Appendix: Unconditional oblivious transfer protocol for honest PUFs by Ostrovsky et al.

Appendix: Unconditional oblivious transfer protocol for honest PUFs by Ostrovsky et al.

We give below an OT protocol for honest PUFs by Ostrovsky et al. (see Fig. 3 of [20]). It is “unconditional” in the sense that it only relies on PUFs, i.e., it does not use any other assumptions besides PUFs. In agreement and correspondence with the authors, a few minor typos have been discussed and removed [21]. The most relevant of these typos for our analysis is that in item 2 of Step 5, the PUF that is queried must be \(\mathsf{sid^\mathsf{R}}\), and not “\(\mathsf{sid_{i_j}}\)”, as in [20] (note that \(\mathsf{sid_{i_j}}\) is not defined in the protocol, which only uses the PUFs \(\mathsf{sid_{i_j}^\mathsf{S}}\) and \(\mathsf{sid}^\mathsf{R}\)).

Prortocol 9

Unconditional OT with honest PUFs [20]

Sender’s input: Strings \(s^0, s^1 \in \{0,1\}^n\).

Receiver’s input: Bit \(b \in \{0,1\}\).

  1. 1.

    [ \((\mathsf{S_{uncOT}} \Rightarrow \mathsf{R_{uncOT}})\) : Sender PUF initialization] \(\mathsf{S}\) initializes \(2k\) PUFs \(\mathsf{sid}_1^\mathsf{S}\), ..., \(\mathsf{sid}_{2k}^\mathsf{S}\) and sends them \(\mathsf R\).

  2. 2.

    [ \((\mathsf{S_{uncOT}} \Leftarrow \mathsf{R_{uncOT}})\) : Receiver PUF initialization] \(\mathsf{R}\) initializes a PUF \(\mathsf{sid}^\mathsf{R}\). It uniformly chooses \(2k\) queries \(q_1, \ldots , q_{2k}\), and obtains responses \(a_1, \ldots , a_{2k}\). It sends the PUF \(\mathsf{sid}^\mathsf{R}\) to S.

  3. 3.

    [Cut-and-choose]

    1. (a)

      \((\mathsf{S_{uncOT}} \Rightarrow \mathsf{R_{uncOT}})\) For \(1 \le i \le 2k\), sender uniformly selects a pair of challenges \((x^0_i, x^1_i)\) and sends it to \(\mathsf R\).

    2. (b)

      \((\mathsf{S_{uncOT}} \Leftarrow \mathsf{R_{uncOT}})\) For each \(1 \le i \le 2k\), receiver does the following:

      • select random bit \(b_i \in \{0,1\}\).
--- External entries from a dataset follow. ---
import Mathlib.Analysis.SpecialFunctions.Pow.Real
import Literature.Probability.LatticeModels.LatticeBootstrapFeasible
import Literature.Probability.LatticeModels.RandomCurrentsProofs
import HarnessLib

/-!
# The reflection-positivity rows make the axial two-point values of a row-feasible functional log-convex

Topic `Probability/LatticeModels`, namespace `Literature.Probability.LatticeModels`. Theorem-only
file (no definitions, no named facts): proved API of `LatticeBootstrapFeasible`
(`LatticeBootstrapFeasible.lean`, the hypothesis rows of the lattice Ising bootstrap at `d = 3`,
`β = β_c(3)`, Cho–Sun 2023 Def. 12 with the four lattice mirrors of Fröhlich–Israel–Lieb–Simon
1978). For an ARBITRARY row-feasible level-`L` functional `E` (`LatticeBootstrapFeasible L cw Cw E`,
`cw > 0`) — in particular every boundary-law mixture functional `boundaryLawFunctional 3 L β_c ν`
that is feasible — write `g(n) = E{0, n e₁}`:

* `LatticeBootstrapFeasible.rp_pair` — row 3 (reflection positivity, matrix form) on the
  two-element family of singletons `{x}, {y}` in the closed half-space of a lattice mirror `θ`:
  the `2 × 2` matrix `(E({u} ∆ θ{v}))_{u,v ∈ {x,y}}` is positive semidefinite (one test vector).
* `LatticeBootstrapFeasible.axis_logConvex` — **`g(n+1)² ≤ g(n) g(n+2)` for `1 ≤ n`,
  `n + 2 ≤ L`**: for even `n = 2a` the SITE mirror `x₀ ↦ -x₀` with the family
  `{a e₁}, {(a+1) e₁}`, for odd `n = 2a + 1` the BOND mirror `x₀ ↦ 1 - x₀` with
  `{(a+1) e₁}, {(a+2) e₁}`; in-box translation invariance (row 1) turns `E{u e₁, v e₁}` into
  `g(u - v)`, and the `2 × 2` minor is the claim (positivity of `g(n)` from the window row 8).
  This is the finite-level, mixture-of-finite-volume-states shadow of the Källén–Lehmann /
  transfer-matrix representation `g(n) = ∫ λⁿ dρ(λ)` of reflection-positive states
  (Fröhlich–Israel–Lieb–Simon 1978, Thm. 2.1 and §3; Glimm–Jaffe, *Quantum Physics*, §6.2),
  obtained from the rows alone, with no infinite-volume limit and no spectral theory.
* `LatticeBootstrapFeasible.axis_ratio_mono` — equivalently the one-step ratios `g(n+1)/g(n)`
  are non-decreasing in `n` on `{1, …, L-1}`.

## References

* J. Fröhlich, R. Israel, E. H. Lieb, B. Simon, *Phase transitions and reflection positivity. I*,
  Comm. Math. Phys. 62 (1978) 1–34, Thm. 2.1, §3 [FrohlichIsraelLiebSimon1978].
* M. Cho, X. Sun, JHEP 11 (2023) 047, Def. 12 [ChoSun2023].
-/

namespace Literature.Probability.LatticeModels

open Finset

/-! ### Row 3 on a two-element family of singletons -/

/-- **Reflection positivity on two singletons.** For a row-feasible `E`, a lattice mirror
`(θ, ℓ)` of one of the four types, sites `x, y ∈ Λ_L` in the closed half-space `ℓ ≥ 0`, and
reals `c₀, c₁`: `0 ≤ c₀² E({x} ∆ {θx}) + c₀c₁ E({x} ∆ {θy}) + c₁c₀ E({y} ∆ {θx}) + c₁² E({y} ∆ {θy})`
(row 3 with the family `![{x}, {y}]`). [cite: ChoSun2023, Def. 12 (Reflection positivity)] -/
theorem LatticeBootstrapFeasible.rp_pair {L : ℕ} {cw Cw : ℝ} {E : Finset (Site 3) → ℝ}
    (hE : LatticeBootstrapFeasible L cw Cw E) {θ : Site 3 → Site 3} {ℓ : Site 3 → ℤ}
    (hθ : ∃ i j : Fin 3, i ≠ j ∧
      ((θ = fun x => Function.update x i (-x i)) ∧ (ℓ = fun x => x i) ∨
       (θ = fun x => Function.update x i (1 - x i)) ∧ (ℓ = fun x => 2 * x i - 1) ∨
       (θ = fun x => x ∘ Equiv.swap i j) ∧ (ℓ = fun x => x i - x j) ∨
       (θ = fun x => Function.update (Function.update x i (-x j)) j (-x i)) ∧
         (ℓ = fun x => x i + x j)))
    {x y : Site 3} (hx : x ∈ box 3 L) (hy : y ∈ box 3 L) (hℓx : 0 ≤ ℓ x) (hℓy : 0 ≤ ℓ y)
    (c₀ c₁ : ℝ) :
    0 ≤ c₀ * c₀ * E (symmDiff {x} {θ x}) + c₀ * c₁ * E (symmDiff {x} {θ y}) +
      c₁ * c₀ * E (symmDiff {y} {θ x}) + c₁ * c₁ * E (symmDiff {y} {θ y}) := by
  have h := hE.reflectionPositive hθ (m := 2) ![{x}, {y}] ![c₀, c₁] (by
    intro a
    fin_cases a
    · exact ⟨by simpa using hx, by simpa using hℓx⟩
    · exact ⟨by simpa using hy, by simpa using hℓy⟩)
  simpa [Fin.sum_univ_two, Finset.image_singleton, add_assoc] using h

/-! ### Axis geometry of the site and bond mirrors -/

/-- `u e₁ ∈ Λ_L` for an integer `u` with `|u| ≤ L`. [folklore] -/
theorem axisSite_int_mem_box {L : ℕ} {u : ℤ} (h1 : -(L : ℤ) ≤ u) (h2 : u ≤ L) :
    (Pi.single 0 u : Site 3) ∈ box 3 L := by
  rw [mem_box]
  intro i
  by_cases hi : i = 0
  · subst hi; simp only [Pi.single_eq_same]; omega
  · simp only [Pi.single_eq_of_ne hi]; omega

/-- The site mirror `x₀ ↦ -x₀` on the axis: `θ(u e₁) = (-u) e₁`. [folklore] -/
theorem siteMirror_apply_axisSite (u : ℤ) :
    (fun x : Site 3 => Function.update x 0 (-x 0)) (Pi.single 0 u) = Pi.single 0 (-u) := by
  ext i
  by_cases hi : i = 0
  · subst hi; simp
  · simp [Function.update_of_ne hi, Pi.single_eq_of_ne hi]

/-- The bond mirror `x₀ ↦ 1 - x₀` on the axis: `θ(u e₁) = (1-u) e₁`. [folklore] -/
theorem bondMirror_apply_axisSite (u : ℤ) :
    (fun x : Site 3 => Function.update x 0 (1 - x 0)) (Pi.single 0 u) = Pi.single 0 (1 - u) := by
  ext i
  by_cases hi : i = 0
  · subst hi; simp
  · simp [Function.update_of_ne hi, Pi.single_eq_of_ne hi]

/-- Distinct integers give distinct axis sites. [folklore] -/
theorem axisSite_int_ne {u v : ℤ} (h : u ≠ v) : (Pi.single 0 u : Site 3) ≠ Pi.single 0 v := by
  intro h'
  have := congrFun h' 0
  simp only [Pi.single_eq_same] at this
  exact h this

/-- **Row 1 on an axis pair**: `E{u e₁, v e₁} = E{0, (u - v) e₁}` for `v ≤ u`, both sites and
`(u-v) e₁` in `Λ_L` (translate by `-v e₁`). [cite: ChoSun2023, Def. 12 (Symmetry)] -/
theorem LatticeBootstrapFeasible.axisPair_eq {L : ℕ} {cw Cw : ℝ} {E : Finset (Site 3) → ℝ}
    (hE : LatticeBootstrapFeasible L cw Cw E) {u v : ℤ}
    (hu1 : -(L : ℤ) ≤ u) (hu2 : u ≤ L) (hv1 : -(L : ℤ) ≤ v) (hv2 : v ≤ L)
    (hd : u - v ≤ L) (hvu : v ≤ u) :
    E {Pi.single 0 u, Pi.single 0 v} = E {0, Pi.single 0 (u - v)} := by
  have hA : ({Pi.single 0 u, Pi.single 0 v} : Finset (Site 3)) ⊆ box 3 L := by
    rw [Finset.insert_subset_iff, Finset.singleton_subset_iff]
    exact ⟨axisSite_int_mem_box hu1 hu2, axisSite_int_mem_box hv1 hv2⟩
  have himg : ({Pi.single 0 u, Pi.single 0 v} : Finset (Site 3)).image
      (· + Pi.single 0 (-v)) = {Pi.single 0 (u - v), 0} := by
    rw [Finset.image_insert, Finset.image_singleton, ← Pi.single_add, ← Pi.single_add,
      add_neg_cancel, Pi.single_zero, ← sub_eq_add_neg]
  have hAv : ({Pi.single 0 u, Pi.single 0 v} : Finset (Site 3)).image
      (· + Pi.single 0 (-v)) ⊆ box 3 L := by
    rw [himg, Finset.insert_subset_iff, Finset.singleton_subset_iff]
    exact ⟨axisSite_int_mem_box (by omega) hd, zero_mem_box 3 L⟩
  have h := hE.translation_invariant hA hAv
  rw [himg, Finset.pair_comm] at h
  exact h.symm

/-! ### Log-convexity of the axial two-point values -/


/-- From a positive-semidefinite `2 × 2` pattern: `0 ≤ r·r·p + r·(-p)·r + (-p)·r·r + (-p)·(-p)·s`
with `p > 0` gives `r² ≤ p s`. [folklore] -/
theorem sq_le_mul_of_psd_two {p r s : ℝ} (hp : 0 < p)
    (h : 0 ≤ r * r * p + r * (-p) * r + (-p) * r * r + (-p) * (-p) * s) : r ^ 2 ≤ p * s := by
  have h' : 0 ≤ p * (p * s - r ^ 2) := by nlinarith [h]
  nlinarith [(mul_nonneg_iff_of_pos_left hp).1 h']

/-- **Log-convexity of the axial two-point values of a feasible functional.** If
`LatticeBootstrapFeasible L cw Cw E` with `cw > 0`, then for `1 ≤ n`, `n + 2 ≤ L`:
`E{0,(n+1)e₁}² ≤ E{0,n e₁} · E{0,(n+2)e₁}`. Proof: reflection positivity (row 3) for the site
mirror `x₀ ↦ -x₀` (even `n = 2a`, family `{a e₁}, {(a+1)e₁}`) resp. the bond mirror
`x₀ ↦ 1-x₀` (odd `n = 2a-1`, same family), in-box translation invariance (row 1) and positivity of
`E{0, n e₁}` (row 8). [cite: FrohlichIsraelLiebSimon1978, Thm. 2.1 (reflection positivity of n.n. Ising; Källén–Lehmann shadow)] -/
theorem LatticeBootstrapFeasible.axis_logConvex {L : ℕ} {cw Cw : ℝ} {E : Finset (Site 3) → ℝ}
    (hE : LatticeBootstrapFeasible L cw Cw E) (hcw : 0 < cw) {n : ℕ} (hn : 1 ≤ n)
    (hnL : n + 2 ≤ L) :
    E {0, Pi.single 0 ((n + 1 : ℕ) : ℤ)} ^ 2 ≤
      E {0, Pi.single 0 (n : ℤ)} * E {0, Pi.single 0 ((n + 2 : ℕ) : ℤ)} := by
  have hpos : 0 < E {0, Pi.single 0 (n : ℤ)} :=
    hE.twoPoint_pos hcw (axisSite_int_mem_box (by omega) (by omega)) (by rw [Ne, ← Pi.single_zero (0 : Fin 3)]; exact axisSite_int_ne (by omega))
  rcases Nat.even_or_odd n with ⟨a, ha⟩ | ⟨a, ha⟩
  · -- even `n = a + a`, site mirror, family `{a e₁}, {(a+1) e₁}`
    have ha1 : 1 ≤ a := by omega
    set θ : Site 3 → Site 3 := fun x => Function.update x 0 (-x 0) with hθdef
    set ℓ : Site 3 → ℤ := fun x => x 0 with hℓdef
    have hθ : ∃ i j : Fin 3, i ≠ j ∧
        ((θ = fun x => Function.update x i (-x i)) ∧ (ℓ = fun x => x i) ∨
         (θ = fun x => Function.update x i (1 - x i)) ∧ (ℓ = fun x => 2 * x i - 1) ∨
         (θ = fun x => x ∘ Equiv.swap i j) ∧ (ℓ = fun x => x i - x j) ∨
         (θ = fun x => Function.update (Function.update x i (-x j)) j (-x i)) ∧
           (ℓ = fun x => x i + x j)) :=
      ⟨0, 1, by decide, Or.inl ⟨rfl, rfl⟩⟩
    have hx : (Pi.single 0 (a : ℤ) : Site 3) ∈ box 3 L := axisSite_int_mem_box (by omega) (by omega)
    have hy : (Pi.single 0 ((a : ℤ) + 1) : Site 3) ∈ box 3 L :=
      axisSite_int_mem_box (by omega) (by omega)
    have h := hE.rp_pair hθ hx hy (by simp [hℓdef]) (by simp [hℓdef]; omega)
      (E {0, Pi.single 0 ((n + 1 : ℕ) : ℤ)}) (-E {0, Pi.single 0 (n : ℤ)})
    -- evaluate the four symmetric differences
    have e1 : θ (Pi.single 0 (a : ℤ)) = Pi.single 0 (-(a : ℤ)) := siteMirror_apply_axisSite _
    have e2 : θ (Pi.single 0 ((a : ℤ) + 1)) = Pi.single 0 (-((a : ℤ) + 1)) := siteMirror_apply_axisSite _
    rw [e1, e2,
      Current.symmDiff_singleton_eq_pair (axisSite_int_ne (by omega)),
      Current.symmDiff_singleton_eq_pair (axisSite_int_ne (by omega)),
      Current.symmDiff_singleton_eq_pair (axisSite_int_ne (by omega)),
      Current.symmDiff_singleton_eq_pair (axisSite_int_ne (by omega)),
      hE.axisPair_eq (by omega) (by omega) (by omega) (by omega) (by omega) (by omega),
      hE.axisPair_eq (by omega) (by omega) (by omega) (by omega) (by omega) (by omega),
      hE.axisPair_eq (by omega) (by omega) (by omega) (by omega) (by omega) (by omega),
      hE.axisPair_eq (by omega) (by omega) (by omega) (by omega) (by omega) (by omega)]
      at h
    have c1 : (a : ℤ) - -(a : ℤ) = (n : ℤ) := by omega
    have c2 : (a : ℤ) - -((a : ℤ) + 1) = ((n + 1 : ℕ) : ℤ) := by push_cast; omega
    have c3 : (a : ℤ) + 1 - -(a : ℤ) = ((n + 1 : ℕ) : ℤ) := by push_cast; omega
    have c4 : (a : ℤ) + 1 - -((a : ℤ) + 1) = ((n + 2 : ℕ) : ℤ) := by push_cast; omega
    rw [c1, c2, c3, c4] at h
    exact sq_le_mul_of_psd_two hpos h
  · -- odd `n = 2a + 1`, bond mirror, family `{(a+1) e₁}, {(a+2) e₁}`
    set θ : Site 3 → Site 3 := fun x => Function.update x 0 (1 - x 0) with hθdef
    set ℓ : Site 3 → ℤ := fun x => 2 * x 0 - 1 with hℓdef
    have hθ : ∃ i j : Fin 3, i ≠ j ∧
        ((θ = fun x => Function.update x i (-x i)) ∧ (ℓ = fun x => x i) ∨
         (θ = fun x => Function.update x i (1 - x i)) ∧ (ℓ = fun x => 2 * x i - 1) ∨
         (θ = fun x => x ∘ Equiv.swap i j) ∧ (ℓ = fun x => x i - x j) ∨
         (θ = fun x => Function.update (Function.update x i (-x j)) j (-x i)) ∧
           (ℓ = fun x => x i + x j)) :=
      ⟨0, 1, by decide, Or.inr (Or.inl ⟨rfl, rfl⟩)⟩
    have hx : (Pi.single 0 ((a : ℤ) + 1) : Site 3) ∈ box 3 L :=
      axisSite_int_mem_box (by omega) (by omega)
    have hy : (Pi.single 0 ((a : ℤ) + 2) : Site 3) ∈ box 3 L :=
      axisSite_int_mem_box (by omega) (by omega)
    have h := hE.rp_pair hθ hx hy (by simp [hℓdef]; omega) (by simp [hℓdef]; omega)
      (E {0, Pi.single 0 ((n + 1 : ℕ) : ℤ)}) (-E {0, Pi.single 0 (n : ℤ)})
    have e1 : θ (Pi.single 0 ((a : ℤ) + 1)) = Pi.single 0 (1 - ((a : ℤ) + 1)) := bondMirror_apply_axisSite _
    have e2 : θ (Pi.single 0 ((a : ℤ) + 2)) = Pi.single 0 (1 - ((a : ℤ) + 2)) := bondMirror_apply_axisSite _
    rw [e1, e2,
      Current.symmDiff_singleton_eq_pair (axisSite_int_ne (by omega)),
      Current.symmDiff_singleton_eq_pair (axisSite_int_ne (by omega)),
      Current.symmDiff_singleton_eq_pair (axisSite_int_ne (by omega)),
      Current.symmDiff_singleton_eq_pair (axisSite_int_ne (by omega)),
      hE.axisPair_eq (by omega) (by omega) (by omega) (by omega) (by omega) (by omega),
      hE.axisPair_eq (by omega) (by omega) (by omega) (by omega) (by omega) (by omega),
      hE.axisPair_eq (by omega) (by omega) (by omega) (by omega) (by omega) (by omega),
      hE.axisPair_eq (by omega) (by omega) (by omega) (by omega) (by omega) (by omega)]
      at h
    have c1 : (a : ℤ) + 1 - (1 - ((a : ℤ) + 1)) = (n : ℤ) := by omega
    have c2 : (a : ℤ) + 1 - (1 - ((a : ℤ) + 2)) = ((n + 1 : ℕ) : ℤ) := by push_cast; omega
    have c3 : (a : ℤ) + 2 - (1 - ((a : ℤ) + 1)) = ((n + 1 : ℕ) : ℤ) := by push_cast; omega
    have c4 : (a : ℤ) + 2 - (1 - ((a : ℤ) + 2)) = ((n + 2 : ℕ) : ℤ) := by push_cast; omega
    rw [c1, c2, c3, c4] at h
    exact sq_le_mul_of_psd_two hpos h

/-- **One-step axis ratios of a feasible functional are non-decreasing**: for `1 ≤ n`,
`n + 2 ≤ L`, `E{0,(n+1)e₁}/E{0,n e₁} ≤ E{0,(n+2)e₁}/E{0,(n+1)e₁}` (log-convexity divided by the
positive values). [cite: FrohlichIsraelLiebSimon1978, Thm. 2.1] -/
theorem LatticeBootstrapFeasible.axis_ratio_mono {L : ℕ} {cw Cw : ℝ} {E : Finset (Site 3) → ℝ}
    (hE : LatticeBootstrapFeasible L cw Cw E) (hcw : 0 < cw) {n : ℕ} (hn : 1 ≤ n)
    (hnL : n + 2 ≤ L) :
    E {0, Pi.single 0 ((n + 1 : ℕ) : ℤ)} / E {0, Pi.single 0 (n : ℤ)} ≤
      E {0, Pi.single 0 ((n + 2 : ℕ) : ℤ)} / E {0, Pi.single 0 ((n + 1 : ℕ) : ℤ)} := by
  have h0 : 0 < E {0, Pi.single 0 (n : ℤ)} :=
    hE.twoPoint_pos hcw (axisSite_int_mem_box (by omega) (by omega)) (by rw [Ne, ← Pi.single_zero (0 : Fin 3)]; exact axisSite_int_ne (by omega))
  have h1 : 0 < E {0, Pi.single 0 ((n + 1 : ℕ) : ℤ)} :=
    hE.twoPoint_pos hcw (axisSite_int_mem_box (by omega) (by omega))
      (by rw [Ne, ← Pi.single_zero (0 : Fin 3)]; exact axisSite_int_ne (by omega))
  rw [div_le_div_iff₀ h0 h1, ← sq, mul_comm]
  exact hE.axis_logConvex hcw hn hnL

end Literature.Probability.LatticeModels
      • select random query \(d_i\) and let \(da_i\) be the response of the PUF \(\mathsf{sid}^\mathsf{S}_i\). Compute \((\!dst_i, dp_i\!)\! \!\leftarrow \mathsf{FuzGen}(da_i)\). If \(\mathsf{Parity}(dst_i) \ne b_i\), repeat this step. Else, continue.
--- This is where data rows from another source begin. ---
import Mathlib
import Summits.Ventures.PercRepro2.SwOutCrossJunctionThmG
import Summits.Ventures.PercRepro2.SwOutCrossJunctionSw

/-!
# Rows 2′SW-ALL and (SW) on every graph with a junction whose dropped vertices form ANY cross
graph with the inequality — in particular TWO connected components (blind cell PercRepro2,
night-4 g25, 2026-08-28; proofs/NIGHT4-G25.md §4)

The corollaries of `rigidOK_of_crossJunction'` (`reducible_of_crossJunction'`,
`swAll_of_crossJunction'`, `sw_of_crossJunction'`), and their instances for a cross graph
`G₁ ⊕g G₂` with both parts connected (`IneqAll` from `ineqM_fibKEESum₂`, the joint order):
**`rigidOK_of_crossJunction₂`**, **`swAll_of_crossJunction₂`**, **`sw_of_crossJunction₂`** —
THEOREM A_cross FOR TWO CONNECTED DROPPED COMPONENTS AT ONE JUNCTION: rows 2′SW-ALL and (SW) on
every graph in which some vertex `u ≠ l, h` has every neighbour `h`-adjacent or a dropped vertex
of one of two connected cross-edge components.
-/

namespace Summit.Ventures.PercRepro2

namespace CrossArm

open Hull LocRows

universe uV

variable {V : Type uV} {E : Type*} [Fintype E] [DecidableEq E]

open scoped Classical

section Any

variable {ends : E → Sym2 V} {X : Type*} [Fintype X] {U : Set V} {l h o u : V} {p : X → V}
  {G : SimpleGraph X} [DecidableRel G.Adj]

/-- A region with a cross junction whose cross graph has the inequality is a base region of the
series reduction. -/
theorem CrossJunction.reducible_of_crossJunction' (hj : CrossJunction ends U h u p G o) (hl : l ∉ U)
    (hineq : IneqAll G V) : Reducible l h o ends U :=
  Reducible.base ends U fun ξ => hj.rigidOK_of_crossJunction' (ξ := ξ) hl hineq

/-- **Row 2′SW-ALL on every graph with a cross junction whose cross graph has the inequality.** -/
theorem swAll_of_crossJunction' (hlh : l ≠ h) (hj : CrossJunction ends ({l}ᶜ) h u p G o)
    (hineq : IneqAll G V) : SwAll ends l h o :=
  swAll_of_reducible l h o hlh (hj.reducible_of_crossJunction' (by simp) hineq)

/-- **Row (SW) on every graph with a cross junction whose cross graph has the inequality.** -/
theorem sw_of_crossJunction' (hlh : l ≠ h) (hj : CrossJunction ends ({l}ᶜ) h u p G o)
    (hineq : IneqAll G V) : Sw ends l h o :=
  sw_of_swAll ends (swAll_of_crossJunction' hlh hj hineq)

end Any

section Two

variable {ends : E → Sym2 V} {X₁ X₂ : Type*} [Fintype X₁] [DecidableEq X₁] [Nonempty X₁]
  [Fintype X₂] [DecidableEq X₂] [Nonempty X₂] {G₁ : SimpleGraph X₁} {G₂ : SimpleGraph X₂}
  [DecidableRel G₁.Adj] [DecidableRel G₂.Adj] (hG₁ : G₁.Connected) (hG₂ : G₂.Connected)
  {U : Set V} {l h o u : V} {p : X₁ ⊕ X₂ → V}
include hG₁ hG₂

/-- The record of two connected components has the inequality over every u-arm type. -/
theorem ineqAll_sum : IneqAll (G₁ ⊕g G₂) V := by
  intro S _ _ _ _ _
  convert ineqM_fibKEESum₂ G₁ G₂ hG₁ hG₂ (ι := {P // P ∈ S}) using 2

/-- **THEOREM A_cross FOR TWO CONNECTED DROPPED COMPONENTS AT ONE JUNCTION**: the rigid
inequality on every class, for every outside colouring. -/
theorem CrossJunction.rigidOK_of_crossJunction₂ (hj : CrossJunction ends U h u p (G₁ ⊕g G₂) o)
    (hl : l ∉ U) (ξ : Config E) : RigidOK ends l h o U ξ :=
  haveI : DecidableRel (G₁ ⊕g G₂).Adj := Classical.decRel _
  hj.rigidOK_of_crossJunction' hl (ineqAll_sum hG₁ hG₂)

/-- **Row 2′SW-ALL on every graph with a junction whose dropped vertices form two connected
cross-edge components.** -/
theorem swAll_of_crossJunction₂ (hlh : l ≠ h) (hj : CrossJunction ends ({l}ᶜ) h u p (G₁ ⊕g G₂) o) :
    SwAll ends l h o :=
  haveI : DecidableRel (G₁ ⊕g G₂).Adj := Classical.decRel _
  swAll_of_crossJunction' hlh hj (ineqAll_sum hG₁ hG₂)

/-- **Row (SW) on every graph with a junction whose dropped vertices form two connected
cross-edge components.** -/
theorem sw_of_crossJunction₂ (hlh : l ≠ h) (hj : CrossJunction ends ({l}ᶜ) h u p (G₁ ⊕g G₂) o) :
    Sw ends l h o :=
  haveI : DecidableRel (G₁ ⊕g G₂).Adj := Classical.decRel _
  sw_of_crossJunction' hlh hj (ineqAll_sum hG₁ hG₂)

end Two

end CrossArm

end Summit.Ventures.PercRepro2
      • compute \(v_i := x_i^{b_i} \oplus q_i\).

      For each \(1 \le i \le 2k\), receiver sends to sender \((v_i, d_i, dp_i)\).

    3. (c)

      \((\mathsf{S_{uncOT}} \Rightarrow \mathsf{R_{uncOT}})\) Sender selects a random subset \(S \subset [2k]\) of size \(k\) and sends it to receiver.

    4. (d)

      \((\mathsf{S_{uncOT}} \Leftarrow \mathsf{R_{uncOT}})\) For all \(j \in S\), receiver sends \((q_j, a_j)\) to sender, and also hands over the PUF \(\mathsf{sid}_j^\mathsf{S}\) to the sender.

    5. (e)

      Sender makes the following checks for each \(j \in S\):

    • compute the response of PUF \(\mathsf{sid}^\mathsf{R}\) on query \(q_j\) to obtain \(a_j^*\). If \(\mathsf dis(a_j, a_j^*) > d_\mathsf{noise}\), abort.
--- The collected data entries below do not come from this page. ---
import Summits.Ventures.HodgeKum4.Theorems.KummerFixedLocusTangentDischarged
import Summits.Ventures.HodgeKum4.Theorems.KummerFixedLocusAndreDischarged
import Summits.Ventures.HodgeKum4.Theorems.KummerFixedLocusTranslationGroup
import Summits.Ventures.HodgeKum4.Theorems.KummerFixedLocusL2DominatedHodge
import Summits.Ventures.HodgeKum4.Theorems.KummerFixedLocusLefschetzGenerationKum4OfPrint
import HarnessLib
    • If \(v_j \oplus q_j = x_j^0\), set \(b_j^* = 0\); if \(v_j \oplus q_j = x_j^1\), set \(b_j^* = 1\); else abort.

    • query the PUF \(\mathsf{sid}_j^\mathsf{S}\) with \(d_j\) to obtain response \(da_j^*\); if \(\mathsf{Parity}(\mathsf{FuzRep}(da^*_j, dp_j))\) \(\ne \) \(b_j^*\), abort.

  4. 4.

    [ \((\mathsf{S_{uncOT}} \Leftarrow \mathsf{R_{uncOT}})\) : Receiver sends correction-bits] Let \(i_1, \ldots , i_k\) be the indices not in \(S\). For \(1 \le j \le k\), the receiver sends to sender the bit \(b_{i_j}^{\prime } = b_{i_j} \oplus b\).

  5. 5.

    [ \((\mathsf{S_{uncOT}} \Rightarrow \mathsf{R_{uncOT}})\) : Sender’s final message] Sender prepares its final message as follows:

    • For \(\delta \in \{0,1\}\), choose random strings \(s_1^\delta , \ldots , s_k^\delta \) such that \(s^\delta = \bigoplus _{j=1}^k s_j^\delta \).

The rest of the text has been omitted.